omit [DecidableEq k] in
/-- **At most `ε_p` roots**: a finite set of `μ` making `[g] τ_μ δ_a` a `p`-element has at most
`2` elements, and at most `1` in characteristic `2` (`ε_2 = 1`, `ε_p = 2` for `p ≥ 3`).
[cite: Faber2011, Lemma 6.3] -/
theorem card_le_eps_of_forall_pow_char_eq_one [IsAlgClosed k] {g : GL (Fin 2) k} (hg : g 1 0 ≠ 0)
    (a : kˣ) {F : Finset k}
    (hF : ∀ μ ∈ F, (Matrix.ProjGenLinGroup.mk g * transl μ * homoth a) ^ p = 1) :
    F.card ≤ if p = 2 then 1 else 2 := by
  split_ifs with hp
  · refine le_trans (card_le_natDegree_of_forall_eval_eq_zero (cosetLin_ne_zero hg a) ?_)
      (natDegree_cosetLin_le g a)
    intro μ hμ
    have h := (mk_mul_transl_mul_homoth_pow_char_eq_one_iff p g μ a).mp (hF μ hμ)
    rw [eval_cosetQuad_of_two p hp] at h
    exact pow_eq_zero_iff two_ne_zero |>.mp h
  · refine le_trans (card_le_natDegree_of_forall_eval_eq_zero (cosetQuad_ne_zero hg a) ?_)
      (natDegree_cosetQuad_le g a)
    intro μ hμ
    exact (mk_mul_transl_mul_homoth_pow_char_eq_one_iff p g μ a).mp (hF μ hμ)

end CosetCount

section PerCoset

variable [DecidableEq k] (p : ℕ) [Fact p.Prime] [CharP k p]
variable (H : Subgroup PGL(Fin 2, k)) [Finite H]

omit [Fact (Nat.Prime p)] [CharP k p] [Finite H] in
/-- Elements of `Stab_H(∞)` fix `∞` (coercion form). [folklore] -/
theorem coe_stabilizer_smul_infty (n : stabilizer H (∞ : OnePoint k)) :
    ((n : H) : PGL(Fin 2, k)) • (∞ : OnePoint k) = ∞ := by
  have := n.2
  rwa [mem_stabilizer_iff, Subgroup.smul_def] at this
import Literature.Computability.FineGrained.MinPlusToNegativeTriangleSweepProgram
import HarnessLib

/-!
# Distance product `≤₃` Negative Triangle: the verified blocks `blockCopy` and `buildT`

Symbolic execution of the two inner loops of the product step `psNT`
(`Literature.Computability.FineGrained.MinPlusToNegativeTriangleSweepProgram`; Vassilevska
Williams–Williams, J. ACM 65 (2018), Thm. 4.2): `blockCopy` (an `L × L` block of operand codes
into the query matrix, `⊤` and out-of-range entries as non-edges: `blockCopy_spec`, value `bcVal`)
and `buildT` (the back arcs of the query graph for a window: `buildT_spec`, value `tbVal`), in the
idiom of `Literature.Computability.FineGrained.APSPPowerDriver` (one `execOps_cons_fwd` step and
one read-normalising `simp only` per instruction, closed-form `∃`-interfaces between blocks, the
counted loop rule `ExecLE.whilenz_invariant`).

## References

* V. Vassilevska Williams, R. R. Williams, *Subcubic equivalences between path, matrix, and
  triangle problems*, J. ACM 65 (2018), Art. 27, Thm. 4.2 (p. 27:14; proof pp. 27:17–18).
* T. Nipkow, G. Klein, *Concrete Semantics with Isabelle/HOL*, Springer 2014, §7, §12.
-/

namespace Literature.Computability.FineGrained.NegTriSweep

open Cryptography Cryptography.WordRAM Cryptography.WordRAM.SProg APSPPower NegTriStep

set_option linter.unusedSimpArgs false

/-! ## Small arithmetic -/

/-- `a &&& b = a b` on bits. [folklore] -/
theorem band_bit {a b : ℕ} (ha : a ≤ 1) (hb : b ≤ 1) : a &&& b = a * b := by
  interval_cases a <;> interval_cases b <;> decide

> [What to produce]
Copy out the lines above exactly, beginning at the one that contains "variable [DecidableEq k]" and ending at the one that contains "bits. [folklore] -/".

> [Solution for this exercise]
variable [DecidableEq k] (p : ℕ) [Fact p.Prime] [CharP k p]
variable (H : Subgroup PGL(Fin 2, k)) [Finite H]

omit [Fact (Nat.Prime p)] [CharP k p] [Finite H] in
/-- Elements of `Stab_H(∞)` fix `∞` (coercion form). [folklore] -/
theorem coe_stabilizer_smul_infty (n : stabilizer H (∞ : OnePoint k)) :
    ((n : H) : PGL(Fin 2, k)) • (∞ : OnePoint k) = ∞ := by
  have := n.2
  rwa [mem_stabilizer_iff, Subgroup.smul_def] at this
import Literature.Computability.FineGrained.MinPlusToNegativeTriangleSweepProgram
import HarnessLib

/-!
# Distance product `≤₃` Negative Triangle: the verified blocks `blockCopy` and `buildT`

Symbolic execution of the two inner loops of the product step `psNT`
(`Literature.Computability.FineGrained.MinPlusToNegativeTriangleSweepProgram`; Vassilevska
Williams–Williams, J. ACM 65 (2018), Thm. 4.2): `blockCopy` (an `L × L` block of operand codes
into the query matrix, `⊤` and out-of-range entries as non-edges: `blockCopy_spec`, value `bcVal`)
and `buildT` (the back arcs of the query graph for a window: `buildT_spec`, value `tbVal`), in the
idiom of `Literature.Computability.FineGrained.APSPPowerDriver` (one `execOps_cons_fwd` step and
one read-normalising `simp only` per instruction, closed-form `∃`-interfaces between blocks, the
counted loop rule `ExecLE.whilenz_invariant`).

## References

* V. Vassilevska Williams, R. R. Williams, *Subcubic equivalences between path, matrix, and
  triangle problems*, J. ACM 65 (2018), Art. 27, Thm. 4.2 (p. 27:14; proof pp. 27:17–18).
* T. Nipkow, G. Klein, *Concrete Semantics with Isabelle/HOL*, Springer 2014, §7, §12.
-/

namespace Literature.Computability.FineGrained.NegTriSweep

open Cryptography Cryptography.WordRAM Cryptography.WordRAM.SProg APSPPower NegTriStep

set_option linter.unusedSimpArgs false

/-! ## Small arithmetic -/

/-- `a &&& b = a b` on bits. [folklore] -/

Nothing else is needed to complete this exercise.